Across all lines of the entries, tally those with the word "heval" in them. The reply is the tally, by itself.

____________________

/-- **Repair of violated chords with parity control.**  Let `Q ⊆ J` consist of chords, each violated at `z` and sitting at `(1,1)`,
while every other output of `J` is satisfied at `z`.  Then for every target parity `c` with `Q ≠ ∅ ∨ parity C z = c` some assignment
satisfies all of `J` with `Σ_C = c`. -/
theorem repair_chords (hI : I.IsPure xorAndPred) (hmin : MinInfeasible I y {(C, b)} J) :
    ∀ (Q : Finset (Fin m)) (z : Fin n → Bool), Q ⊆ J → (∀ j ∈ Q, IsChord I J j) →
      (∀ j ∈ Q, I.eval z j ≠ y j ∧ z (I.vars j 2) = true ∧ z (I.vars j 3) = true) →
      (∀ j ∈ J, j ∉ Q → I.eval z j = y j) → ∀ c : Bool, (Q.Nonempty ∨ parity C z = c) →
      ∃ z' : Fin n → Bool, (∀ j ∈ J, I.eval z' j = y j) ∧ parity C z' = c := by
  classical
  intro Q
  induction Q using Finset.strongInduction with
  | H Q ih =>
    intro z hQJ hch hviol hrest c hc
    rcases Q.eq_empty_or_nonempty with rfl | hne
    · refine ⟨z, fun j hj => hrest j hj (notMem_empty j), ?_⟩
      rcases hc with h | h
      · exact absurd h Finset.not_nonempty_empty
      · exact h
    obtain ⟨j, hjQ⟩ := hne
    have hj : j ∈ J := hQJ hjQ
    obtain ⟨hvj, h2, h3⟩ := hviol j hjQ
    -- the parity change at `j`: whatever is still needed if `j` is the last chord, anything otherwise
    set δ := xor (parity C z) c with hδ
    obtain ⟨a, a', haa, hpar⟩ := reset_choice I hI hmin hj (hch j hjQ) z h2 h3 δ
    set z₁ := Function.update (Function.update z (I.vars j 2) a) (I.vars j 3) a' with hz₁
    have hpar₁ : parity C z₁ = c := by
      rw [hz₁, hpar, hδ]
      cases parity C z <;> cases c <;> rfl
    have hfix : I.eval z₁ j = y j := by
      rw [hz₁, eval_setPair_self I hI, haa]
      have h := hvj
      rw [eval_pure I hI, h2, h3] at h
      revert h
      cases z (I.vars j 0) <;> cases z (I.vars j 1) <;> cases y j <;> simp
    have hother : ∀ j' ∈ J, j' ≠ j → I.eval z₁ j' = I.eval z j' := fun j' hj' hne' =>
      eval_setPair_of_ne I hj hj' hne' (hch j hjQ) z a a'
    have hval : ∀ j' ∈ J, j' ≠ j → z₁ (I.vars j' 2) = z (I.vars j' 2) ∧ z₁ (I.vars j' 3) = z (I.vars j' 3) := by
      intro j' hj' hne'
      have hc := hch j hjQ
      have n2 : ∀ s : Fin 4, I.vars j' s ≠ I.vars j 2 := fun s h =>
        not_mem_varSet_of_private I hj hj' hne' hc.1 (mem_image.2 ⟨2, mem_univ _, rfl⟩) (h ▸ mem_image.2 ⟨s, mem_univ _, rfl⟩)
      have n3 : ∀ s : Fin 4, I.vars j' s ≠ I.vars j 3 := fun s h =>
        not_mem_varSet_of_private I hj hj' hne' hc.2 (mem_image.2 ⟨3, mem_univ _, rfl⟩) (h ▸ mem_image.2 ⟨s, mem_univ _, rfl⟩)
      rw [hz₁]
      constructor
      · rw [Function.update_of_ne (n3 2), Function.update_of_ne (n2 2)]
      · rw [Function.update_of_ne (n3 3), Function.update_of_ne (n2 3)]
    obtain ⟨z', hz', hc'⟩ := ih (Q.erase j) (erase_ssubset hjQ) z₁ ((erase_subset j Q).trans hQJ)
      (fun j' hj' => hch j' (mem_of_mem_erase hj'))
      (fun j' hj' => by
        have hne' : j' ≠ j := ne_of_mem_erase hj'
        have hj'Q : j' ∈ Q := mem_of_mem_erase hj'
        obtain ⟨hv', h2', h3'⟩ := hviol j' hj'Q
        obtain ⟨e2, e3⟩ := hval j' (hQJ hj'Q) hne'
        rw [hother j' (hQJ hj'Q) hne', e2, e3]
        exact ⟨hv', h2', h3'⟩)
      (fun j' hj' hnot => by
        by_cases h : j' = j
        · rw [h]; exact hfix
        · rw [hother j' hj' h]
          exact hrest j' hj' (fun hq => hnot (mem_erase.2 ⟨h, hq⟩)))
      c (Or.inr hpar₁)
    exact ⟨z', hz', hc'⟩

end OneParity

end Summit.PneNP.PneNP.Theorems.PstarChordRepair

____________________

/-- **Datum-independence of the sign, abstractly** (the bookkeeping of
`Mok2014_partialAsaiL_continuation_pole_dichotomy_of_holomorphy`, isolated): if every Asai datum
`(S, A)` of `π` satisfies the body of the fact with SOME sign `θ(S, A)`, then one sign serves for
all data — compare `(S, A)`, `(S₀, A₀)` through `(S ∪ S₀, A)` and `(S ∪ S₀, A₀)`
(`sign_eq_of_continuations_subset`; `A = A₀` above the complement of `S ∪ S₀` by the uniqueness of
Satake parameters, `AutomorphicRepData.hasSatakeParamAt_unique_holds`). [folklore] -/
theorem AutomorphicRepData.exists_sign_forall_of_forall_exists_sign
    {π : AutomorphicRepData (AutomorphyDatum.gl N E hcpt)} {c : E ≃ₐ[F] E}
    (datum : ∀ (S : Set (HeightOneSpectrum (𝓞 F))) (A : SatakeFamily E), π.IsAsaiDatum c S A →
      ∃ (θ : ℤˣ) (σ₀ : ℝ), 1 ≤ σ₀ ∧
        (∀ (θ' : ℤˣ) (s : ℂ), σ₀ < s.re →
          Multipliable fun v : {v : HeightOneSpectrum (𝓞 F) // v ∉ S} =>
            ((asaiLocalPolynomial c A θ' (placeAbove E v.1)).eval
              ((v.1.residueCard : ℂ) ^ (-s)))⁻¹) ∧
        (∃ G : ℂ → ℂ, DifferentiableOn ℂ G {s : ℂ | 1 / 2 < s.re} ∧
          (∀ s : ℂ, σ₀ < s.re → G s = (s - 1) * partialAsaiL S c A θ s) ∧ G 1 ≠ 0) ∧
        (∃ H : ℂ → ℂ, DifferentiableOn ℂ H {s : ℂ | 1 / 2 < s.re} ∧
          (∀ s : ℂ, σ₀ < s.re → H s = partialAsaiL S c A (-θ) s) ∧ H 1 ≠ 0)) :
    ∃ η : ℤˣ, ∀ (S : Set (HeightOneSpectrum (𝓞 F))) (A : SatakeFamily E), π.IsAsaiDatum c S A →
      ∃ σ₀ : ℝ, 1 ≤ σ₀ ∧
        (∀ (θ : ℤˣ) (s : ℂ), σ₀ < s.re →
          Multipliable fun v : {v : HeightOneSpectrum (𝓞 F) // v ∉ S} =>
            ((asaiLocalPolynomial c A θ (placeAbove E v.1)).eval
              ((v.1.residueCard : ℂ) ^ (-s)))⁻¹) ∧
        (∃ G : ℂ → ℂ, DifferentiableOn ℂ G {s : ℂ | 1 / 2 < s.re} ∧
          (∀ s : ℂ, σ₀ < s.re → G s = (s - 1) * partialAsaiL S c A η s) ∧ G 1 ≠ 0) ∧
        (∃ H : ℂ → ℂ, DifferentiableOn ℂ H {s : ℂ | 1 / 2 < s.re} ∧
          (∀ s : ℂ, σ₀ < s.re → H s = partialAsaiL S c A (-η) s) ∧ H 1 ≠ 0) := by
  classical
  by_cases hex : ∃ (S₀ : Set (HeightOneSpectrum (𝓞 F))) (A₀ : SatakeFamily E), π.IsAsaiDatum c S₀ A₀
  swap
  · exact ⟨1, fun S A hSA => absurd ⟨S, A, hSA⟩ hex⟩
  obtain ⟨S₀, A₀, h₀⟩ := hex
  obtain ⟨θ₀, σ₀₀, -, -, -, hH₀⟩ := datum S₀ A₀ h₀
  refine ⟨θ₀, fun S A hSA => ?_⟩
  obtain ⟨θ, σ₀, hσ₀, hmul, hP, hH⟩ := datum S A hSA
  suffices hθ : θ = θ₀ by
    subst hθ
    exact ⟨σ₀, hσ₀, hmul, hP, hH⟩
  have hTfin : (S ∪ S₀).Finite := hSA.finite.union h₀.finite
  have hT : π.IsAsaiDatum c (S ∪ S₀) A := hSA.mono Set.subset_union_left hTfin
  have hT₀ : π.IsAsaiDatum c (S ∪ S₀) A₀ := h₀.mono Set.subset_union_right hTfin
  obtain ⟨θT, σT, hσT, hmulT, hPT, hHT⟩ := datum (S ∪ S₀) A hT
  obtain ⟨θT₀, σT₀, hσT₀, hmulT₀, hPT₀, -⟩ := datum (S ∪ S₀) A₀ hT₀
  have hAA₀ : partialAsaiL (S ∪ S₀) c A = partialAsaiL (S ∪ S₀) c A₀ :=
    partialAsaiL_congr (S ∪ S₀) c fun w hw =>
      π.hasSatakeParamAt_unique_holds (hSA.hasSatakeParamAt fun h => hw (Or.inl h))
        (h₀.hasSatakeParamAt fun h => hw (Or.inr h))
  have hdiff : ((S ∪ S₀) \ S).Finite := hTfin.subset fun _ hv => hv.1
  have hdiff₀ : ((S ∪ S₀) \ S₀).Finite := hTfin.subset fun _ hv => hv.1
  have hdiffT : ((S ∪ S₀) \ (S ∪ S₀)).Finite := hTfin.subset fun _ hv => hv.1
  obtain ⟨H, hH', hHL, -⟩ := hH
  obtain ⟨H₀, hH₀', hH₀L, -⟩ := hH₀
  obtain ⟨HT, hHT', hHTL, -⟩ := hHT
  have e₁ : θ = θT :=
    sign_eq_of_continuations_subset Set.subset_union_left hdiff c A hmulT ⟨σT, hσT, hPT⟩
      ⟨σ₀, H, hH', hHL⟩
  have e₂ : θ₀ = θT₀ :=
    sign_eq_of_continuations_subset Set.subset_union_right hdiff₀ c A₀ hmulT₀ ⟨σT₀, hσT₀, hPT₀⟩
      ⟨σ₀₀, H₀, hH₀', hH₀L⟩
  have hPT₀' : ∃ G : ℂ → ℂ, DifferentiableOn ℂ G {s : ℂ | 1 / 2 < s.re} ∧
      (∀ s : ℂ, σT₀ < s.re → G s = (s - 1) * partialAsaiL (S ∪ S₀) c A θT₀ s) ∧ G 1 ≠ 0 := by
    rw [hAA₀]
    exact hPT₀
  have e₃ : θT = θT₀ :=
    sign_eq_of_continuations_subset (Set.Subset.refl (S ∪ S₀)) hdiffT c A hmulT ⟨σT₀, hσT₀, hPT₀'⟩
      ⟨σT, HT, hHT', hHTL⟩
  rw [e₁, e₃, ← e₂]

____________________

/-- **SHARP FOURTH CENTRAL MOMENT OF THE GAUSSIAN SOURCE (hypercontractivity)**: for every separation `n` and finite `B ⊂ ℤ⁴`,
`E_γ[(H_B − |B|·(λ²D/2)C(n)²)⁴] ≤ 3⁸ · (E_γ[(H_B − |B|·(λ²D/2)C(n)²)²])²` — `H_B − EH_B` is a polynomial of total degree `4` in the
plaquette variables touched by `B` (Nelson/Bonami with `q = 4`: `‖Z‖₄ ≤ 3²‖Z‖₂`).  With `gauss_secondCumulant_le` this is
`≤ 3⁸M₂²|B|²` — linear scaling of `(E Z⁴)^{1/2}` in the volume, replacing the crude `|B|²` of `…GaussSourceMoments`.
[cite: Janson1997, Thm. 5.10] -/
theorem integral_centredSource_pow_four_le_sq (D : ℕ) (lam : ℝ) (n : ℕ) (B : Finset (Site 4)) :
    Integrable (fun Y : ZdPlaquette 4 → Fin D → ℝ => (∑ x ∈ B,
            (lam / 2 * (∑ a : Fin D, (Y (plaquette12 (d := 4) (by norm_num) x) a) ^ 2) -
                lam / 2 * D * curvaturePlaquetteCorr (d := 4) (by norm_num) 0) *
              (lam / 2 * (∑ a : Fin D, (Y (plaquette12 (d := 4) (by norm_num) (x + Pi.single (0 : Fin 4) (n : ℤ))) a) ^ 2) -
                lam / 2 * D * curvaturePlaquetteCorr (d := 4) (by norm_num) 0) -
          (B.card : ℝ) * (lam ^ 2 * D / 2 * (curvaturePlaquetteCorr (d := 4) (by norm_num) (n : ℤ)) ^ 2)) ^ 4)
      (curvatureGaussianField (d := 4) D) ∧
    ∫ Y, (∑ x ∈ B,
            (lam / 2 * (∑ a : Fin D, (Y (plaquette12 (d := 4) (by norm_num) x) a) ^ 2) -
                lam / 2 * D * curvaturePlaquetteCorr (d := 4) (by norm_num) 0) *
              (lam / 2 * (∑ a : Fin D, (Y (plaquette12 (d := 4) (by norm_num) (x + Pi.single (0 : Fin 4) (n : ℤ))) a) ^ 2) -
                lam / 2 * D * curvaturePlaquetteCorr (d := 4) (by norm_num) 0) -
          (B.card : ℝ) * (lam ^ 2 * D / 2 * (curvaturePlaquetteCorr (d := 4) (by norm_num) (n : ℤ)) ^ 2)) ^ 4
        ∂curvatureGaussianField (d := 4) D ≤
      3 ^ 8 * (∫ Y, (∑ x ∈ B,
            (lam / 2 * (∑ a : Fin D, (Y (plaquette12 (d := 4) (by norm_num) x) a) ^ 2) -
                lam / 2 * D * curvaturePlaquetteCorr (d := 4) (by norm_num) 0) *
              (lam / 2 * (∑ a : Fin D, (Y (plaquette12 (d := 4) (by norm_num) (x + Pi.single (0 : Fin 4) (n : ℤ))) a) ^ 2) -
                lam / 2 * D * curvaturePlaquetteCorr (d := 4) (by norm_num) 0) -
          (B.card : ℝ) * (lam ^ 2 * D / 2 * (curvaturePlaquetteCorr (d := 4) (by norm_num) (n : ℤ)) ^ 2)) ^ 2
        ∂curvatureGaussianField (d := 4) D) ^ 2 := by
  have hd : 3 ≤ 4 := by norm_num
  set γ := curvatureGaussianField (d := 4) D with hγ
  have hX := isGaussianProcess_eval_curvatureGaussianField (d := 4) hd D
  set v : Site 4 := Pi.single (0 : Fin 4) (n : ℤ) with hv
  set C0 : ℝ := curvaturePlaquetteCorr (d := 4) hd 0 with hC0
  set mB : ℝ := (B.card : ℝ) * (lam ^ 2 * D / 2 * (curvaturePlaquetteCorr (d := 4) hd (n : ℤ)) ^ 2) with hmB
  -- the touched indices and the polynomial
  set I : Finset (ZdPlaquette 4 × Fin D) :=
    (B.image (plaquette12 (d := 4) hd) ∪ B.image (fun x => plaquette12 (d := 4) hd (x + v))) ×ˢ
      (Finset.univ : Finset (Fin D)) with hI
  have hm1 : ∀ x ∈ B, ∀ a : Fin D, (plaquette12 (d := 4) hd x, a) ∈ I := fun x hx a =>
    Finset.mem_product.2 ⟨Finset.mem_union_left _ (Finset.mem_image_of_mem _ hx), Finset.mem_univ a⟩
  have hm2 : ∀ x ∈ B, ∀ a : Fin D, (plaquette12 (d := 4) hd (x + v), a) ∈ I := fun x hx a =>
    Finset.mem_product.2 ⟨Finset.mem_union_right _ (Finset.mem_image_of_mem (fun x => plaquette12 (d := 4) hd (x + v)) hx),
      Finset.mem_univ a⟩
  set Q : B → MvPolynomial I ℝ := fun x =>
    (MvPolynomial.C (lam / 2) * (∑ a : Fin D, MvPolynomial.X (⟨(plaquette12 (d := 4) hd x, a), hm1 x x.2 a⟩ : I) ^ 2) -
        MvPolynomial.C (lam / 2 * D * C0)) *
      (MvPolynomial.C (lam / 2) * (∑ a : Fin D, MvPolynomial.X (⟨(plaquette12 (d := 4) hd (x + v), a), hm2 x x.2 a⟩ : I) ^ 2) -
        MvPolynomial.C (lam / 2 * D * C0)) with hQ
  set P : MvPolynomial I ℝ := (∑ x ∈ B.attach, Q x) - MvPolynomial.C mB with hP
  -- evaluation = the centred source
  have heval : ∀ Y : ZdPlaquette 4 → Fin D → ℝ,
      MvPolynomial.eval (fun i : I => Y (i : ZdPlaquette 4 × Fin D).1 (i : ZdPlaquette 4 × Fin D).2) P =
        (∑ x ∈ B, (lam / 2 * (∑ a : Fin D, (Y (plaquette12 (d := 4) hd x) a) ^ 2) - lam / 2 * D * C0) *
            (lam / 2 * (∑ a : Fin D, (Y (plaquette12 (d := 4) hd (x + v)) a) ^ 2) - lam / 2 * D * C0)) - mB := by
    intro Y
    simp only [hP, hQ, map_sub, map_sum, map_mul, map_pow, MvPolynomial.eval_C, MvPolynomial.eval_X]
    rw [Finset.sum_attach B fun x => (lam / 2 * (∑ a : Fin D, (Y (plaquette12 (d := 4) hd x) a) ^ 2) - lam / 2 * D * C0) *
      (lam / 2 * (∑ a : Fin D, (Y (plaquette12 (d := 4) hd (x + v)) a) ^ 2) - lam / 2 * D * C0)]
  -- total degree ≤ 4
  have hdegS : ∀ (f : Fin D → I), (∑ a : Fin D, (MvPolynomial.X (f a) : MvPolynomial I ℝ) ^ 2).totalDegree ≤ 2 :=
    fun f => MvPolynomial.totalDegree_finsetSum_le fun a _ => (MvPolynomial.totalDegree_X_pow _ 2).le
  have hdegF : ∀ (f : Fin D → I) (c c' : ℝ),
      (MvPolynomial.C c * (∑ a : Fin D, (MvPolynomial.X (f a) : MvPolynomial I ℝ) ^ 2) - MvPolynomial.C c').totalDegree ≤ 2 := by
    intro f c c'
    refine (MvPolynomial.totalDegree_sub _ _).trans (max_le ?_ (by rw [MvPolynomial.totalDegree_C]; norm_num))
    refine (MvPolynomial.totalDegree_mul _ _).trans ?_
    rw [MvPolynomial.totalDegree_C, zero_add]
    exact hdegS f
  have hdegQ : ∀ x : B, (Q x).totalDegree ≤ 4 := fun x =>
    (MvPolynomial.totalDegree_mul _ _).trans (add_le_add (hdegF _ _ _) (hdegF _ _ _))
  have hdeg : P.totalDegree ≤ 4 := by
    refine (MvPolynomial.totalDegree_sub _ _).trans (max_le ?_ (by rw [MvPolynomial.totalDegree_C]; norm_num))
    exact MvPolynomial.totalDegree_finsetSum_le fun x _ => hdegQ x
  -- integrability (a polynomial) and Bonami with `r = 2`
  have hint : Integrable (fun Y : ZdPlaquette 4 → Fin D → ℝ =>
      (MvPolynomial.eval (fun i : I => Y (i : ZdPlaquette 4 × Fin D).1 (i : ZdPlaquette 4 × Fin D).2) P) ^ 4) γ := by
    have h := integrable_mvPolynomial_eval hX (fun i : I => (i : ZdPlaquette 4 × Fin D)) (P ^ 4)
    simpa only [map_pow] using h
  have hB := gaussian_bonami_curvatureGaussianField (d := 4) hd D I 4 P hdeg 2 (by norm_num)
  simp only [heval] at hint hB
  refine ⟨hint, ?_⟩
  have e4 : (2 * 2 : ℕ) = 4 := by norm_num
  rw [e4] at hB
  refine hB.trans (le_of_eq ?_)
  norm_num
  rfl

____________________

-- Task solution --
2